Personal information
- Born: 1 November 2005 (age 20)
- Height: 6 ft 4 in (193 cm)

Sport
- Sport: Athletics
- Event: High jump

Achievements and titles
- Personal bests: High jump: 2.29m (Fayetteville, 2024)

Medal record
Men's athletics
Representing United States
World U20 Championships
| Gold medal – first place | 2024 Lima | High jump |

= Scottie Vines (high jumper) =

American athlete (born 2005)

Scottie Vines (born 1 November 2005) is an American high jumper. He won gold at the 2024 World Athletics U20 Championships.

==Early and personal life==
He is from De Beque, Colorado and attended De Beque High School. He broke the Colorado high school record for the high jump. His father Scottie Vines Sr. played in the NFL as a wide receiver for the Detroit Lions. His mother Leslie Weis is a kindergarten teacher from
Colorado.

==Career==
In 2024, he won his third consecutive state title, and went on to win the USATF U20 National Championship and the Nike Outdoor Championships. He was the sole high school student to compete at the U.S. Olympic Trials, where he qualified for the final.

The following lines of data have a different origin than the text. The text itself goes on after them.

import Literature.NumberTheory.EllipticCurves.EisensteinWeightOneRowContinuation
import Mathlib.Analysis.SpecialFunctions.Trigonometric.Cotangent
import Mathlib.Analysis.Normed.Group.Tannery
import HarnessLib

/-!
# Hecke's limit formula `lim_{σ → 0⁺} ∑_{δ ∈ ℤ} (x + δ)⁻¹ |x + δ|^{-2σ} = π cot(πx)`

Topic `Literature/NumberTheory/EllipticCurves`; namespace
`Literature.NumberTheory.EllipticCurves.ModularForms`; theorems only (no definition, no named fact).

For `Im x > 0` the lattice sum `∑_{δ ∈ ℤ} (x + δ)⁻¹` converges only conditionally; Hecke's
convergence factor `|x + δ|^{-2σ}`, `σ > 0`, makes it absolutely convergent, and

  `lim_{σ → 0⁺} ∑_{δ ∈ ℤ} (x + δ)⁻¹ |x + δ|^{-2σ} = π cot(πx) = -πi - 2πi ∑_{m ≥ 1} e^{2πimx}`

(`tendsto_tsum_rowKernel_int_nhdsGT_zero`; Hecke 1927, §2; Schoeneberg, *Elliptic Modular
Functions*, VII §2 (14); this is the computation behind the constant and the `q`-expansion of the
weight-one — and weight-two — Eisenstein series). In the notation of
`EisensteinWeightOneRowKernel.lean` the summand is `k(x, σ; δ) = (δ+x)^{-1-σ}(δ+x̄)^{-σ}`. Proof:

* `rowKernel_ofReal_eq` — for real `σ`, `k(x, σ; t) = (t+x)⁻¹ · |t+x|^{-2σ}` with a REAL second
  factor; `rowKernel_zero_right` — `k(x, 0; t) = (t+x)⁻¹`; `tendsto_rowKernel_nhds_zero` —
  continuity in `σ`;
* pairing `δ ↔ -δ` (Mathlib `HasSum.nat_add_neg`):
  `∑_{n ∈ ℕ} [k(n) + k(-n)] = ∑_{δ ∈ ℤ} k(δ) + k(0)`;
* `norm_rowKernel_pair_le` — **the domination** `‖k(x,σ;n) + k(x,σ;-n)‖ ≤ K(x)/(n+1)²` uniformly in
  `σ ∈ (0, 1]`: with `a = |x+n|`, `b = |x-n|`,
  `k(n) + k(-n) = [x(a^{-2σ} + b^{-2σ}) - n(a^{-2σ} - b^{-2σ})]/(x² - n²)` and
  `|a^{-2σ} - b^{-2σ}| ≤ 2σ |a - b| min(a,b)^{-2σ-1} ≤ 4|x| min(a,b)^{-2σ-1}` (mean value theorem,
  `abs_rpow_sub_rpow_le`);
* Tannery's theorem (`tendsto_tsum_of_dominated_convergence`) and Mathlib's partial fractions of the
  cotangent `cot_series_rep`: `∑_{n ∈ ℕ} [(x+n)⁻¹ + (x-n)⁻¹] = π cot(πx) + x⁻¹`.

Then, for the rows of `EisensteinWeightOneRowContinuation.lean` with a `P`-periodic weight `χ` of
mean zero: splitting `∑_{d ∈ ℤ}` into the classes `d = r + Pδ` (`tsum_int_eq_sum_tsum_classes`) and
scaling `k(w, s; r + Pδ) = P^{-1-2s} k((w+r)/P, s; δ)` (`rowKernel_class_eq`) give
`R(χ, w, s) = ∑_{r mod P} χ(r) P^{-1-2s} ∑_δ k((w+r)/P, s; δ)` for `Re s > 0`
(`rowSum_eq_sum_classes`), whence, by `R = R̃` there and the continuity of the continued row `R̃`
at `s = 0`, **the value of the continued row**

  `R̃(χ, w, 0) = ∑_{r mod P} χ(r) (π/P) cot(π (w + r)/P)`        (`rowCont_zero_eq`).

## References

* E. Hecke, *Theorie der Eisensteinschen Reihen höherer Stufe…*, Abh. Math. Sem. Hamburg 5 (1927),
  §2.
* B. Schoeneberg, *Elliptic Modular Functions*, Springer (1974), Ch. VII §2.
-/

noncomputable section

open Complex Real Set Filter
open scoped ComplexConjugate Topology
open Literature.NumberTheory.LFunctions

namespace Literature.NumberTheory.EllipticCurves.ModularForms

/-! ### A mean value bound for real powers -/

/-- **Mean value bound**: `|b^p - a^p| ≤ |p| a^{p-1} (b - a)` for `0 < a ≤ b` and `p ≤ 1`
(the derivative `p r^{p-1}` has absolute value at most `|p| a^{p-1}` on `[a, b]`). [folklore] -/
theorem abs_rpow_sub_rpow_le {a b p : ℝ} (ha : 0 < a) (hab : a ≤ b) (hp : p ≤ 1) :
    |b ^ p - a ^ p| ≤ |p| * a ^ (p - 1) * (b - a) := by
  have hderiv : ∀ r ∈ Icc a b, HasDerivWithinAt (fun r : ℝ ↦ r ^ p) (p * r ^ (p - 1)) (Icc a b) r :=
    fun r hr ↦ (Real.hasDerivAt_rpow_const (Or.inl (ha.trans_le hr.1).ne')).hasDerivWithinAt
  have hbound : ∀ r ∈ Ico a b, ‖p * r ^ (p - 1)‖ ≤ |p| * a ^ (p - 1) := by
    intro r hr
    rw [Real.norm_eq_abs, abs_mul, abs_of_nonneg (Real.rpow_nonneg (ha.le.trans hr.1) _)]
    exact mul_le_mul_of_nonneg_left (Real.rpow_le_rpow_of_nonpos ha hr.1 (by linarith))
      (abs_nonneg _)
  have h := norm_image_sub_le_of_norm_deriv_le_segment' hderiv hbound b (right_mem_Icc.mpr hab)
  rwa [Real.norm_eq_abs] at h

/-! ### The kernel at real `σ` -/

section RealSigma

variable {x : ℂ} (hx : 0 < x.im)
include hx

/-- For real `σ`: `k(x, σ; t) = (t + x)⁻¹ · |t + x|^{-2σ}` (real power). [folklore] -/
theorem rowKernel_ofReal_eq (σ t : ℝ) :
    rowKernel x σ t = ((t : ℂ) + x)⁻¹ * ((‖(t : ℂ) + x‖ ^ (-2 * σ) : ℝ) : ℂ) := by
  rw [rowKernel_eq_inv_mul_normSq_cpow hx]
  congr 1
  have hL : 0 ≤ ‖(t : ℂ) + x‖ := norm_nonneg _
  rw [show (-(σ : ℂ)) = ((-σ : ℝ) : ℂ) by push_cast; ring, ← ofReal_cpow (by positivity),
    ← Real.rpow_natCast, ← Real.rpow_mul hL]
  norm_num

/-- For real `σ`: `‖k(x, σ; t)‖ = |t + x|^{-1-2σ}`. [folklore] -/
theorem norm_rowKernel_ofReal (σ t : ℝ) : ‖rowKernel x σ t‖ = ‖(t : ℂ) + x‖ ^ (-1 - 2 * σ) := by
  have hL : 0 < ‖(t : ℂ) + x‖ := norm_pos_iff.mpr (ofReal_add_ne_zero hx t)
  rw [rowKernel_ofReal_eq hx, norm_mul, norm_inv, Complex.norm_real,
    Real.norm_of_nonneg (Real.rpow_nonneg hL.le _), ← Real.rpow_neg_one,
    ← Real.rpow_add hL]
  ring_nf

/-- `k(x, 0; t) = (t + x)⁻¹`. [folklore] -/
theorem rowKernel_zero_right (t : ℝ) : rowKernel x 0 t = ((t : ℂ) + x)⁻¹ := by
  have := rowKernel_ofReal_eq hx 0 t
  simp only [ofReal_zero, mul_zero, Real.rpow_zero, ofReal_one, mul_one] at this
  exact this

/-- `σ ↦ k(x, σ; t)` tends to `(t + x)⁻¹` as `σ → 0` (it is continuous). [folklore] -/
theorem tendsto_rowKernel_nhds_zero (t : ℝ) :
    Tendsto (fun σ : ℝ ↦ rowKernel x σ t) (𝓝 0) (𝓝 ((t : ℂ) + x)⁻¹) := by
  have hc : Continuous fun s : ℂ ↦ rowKernel x s t := (differentiable_rowKernel_s hx t).continuous
  have h := (hc.comp continuous_ofReal).tendsto 0
  simp only [Function.comp_apply, ofReal_zero, rowKernel_zero_right hx] at h
  exact h

/-- The uniform bound `a^{-2σ} ≤ 1 + (Im x)⁻²` for `a ≥ Im x`, `σ ∈ [0, 1]`. [folklore] -/
theorem rpow_neg_two_mul_le {a σ : ℝ} (haη : x.im ≤ a) (hσ0 : 0 ≤ σ) (hσ1 : σ ≤ 1) :
    a ^ (-2 * σ) ≤ 1 + (x.im ^ 2)⁻¹ := by
  have ha : 0 < a := hx.trans_le haη
  rcases le_or_gt 1 a with h1 | h1
  · have : a ^ (-2 * σ) ≤ a ^ (0 : ℝ) := Real.rpow_le_rpow_of_exponent_le h1 (by nlinarith)
    rw [Real.rpow_zero] at this
    linarith [inv_nonneg.mpr (sq_nonneg x.im)]
  · have h2 : a ^ (-2 * σ) ≤ a ^ (-2 : ℝ) :=
      Real.rpow_le_rpow_of_exponent_ge ha h1.le (by nlinarith)
    have h3 : a ^ (-2 : ℝ) ≤ (x.im ^ 2)⁻¹ := by
      rw [Real.rpow_neg ha.le, Real.rpow_two]
      exact inv_anti₀ (by positivity) (by nlinarith)
    linarith

/-- `|t + x| ≥ Im x`. [folklore] -/
theorem im_le_norm_ofReal_add (t : ℝ) : x.im ≤ ‖(t : ℂ) + x‖ := by
  have := abs_im_le_norm ((t : ℂ) + x)
  simpa [abs_of_pos hx] using this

He won the gold medal in the high jump at the 2024 World Athletics U20 Championships in Lima, Peru on 30 August 2024 with a personal best height of 2.25 metres.

On 16 February 2025, he cleared a personal best 2.29 metres to win the Tyson Invitational in Arkansas. Competing for the University of Arkansas, Vines jumped 2.26 metres to win the high jump at the 2026 Mt. SAC Relays in California. In June, he qualified for the 2026 NCAA Outdoor Championships, placing second to Kimani Jack with a best jump of 2.25 metres, his points helping Arkansas to the team title. On 24 July, Vines placed second at the 2026 USA Outdoor Track and Field Championships in New York, clearing 2.26 metres to finish runner-up behind defending champion Tyus Wilson.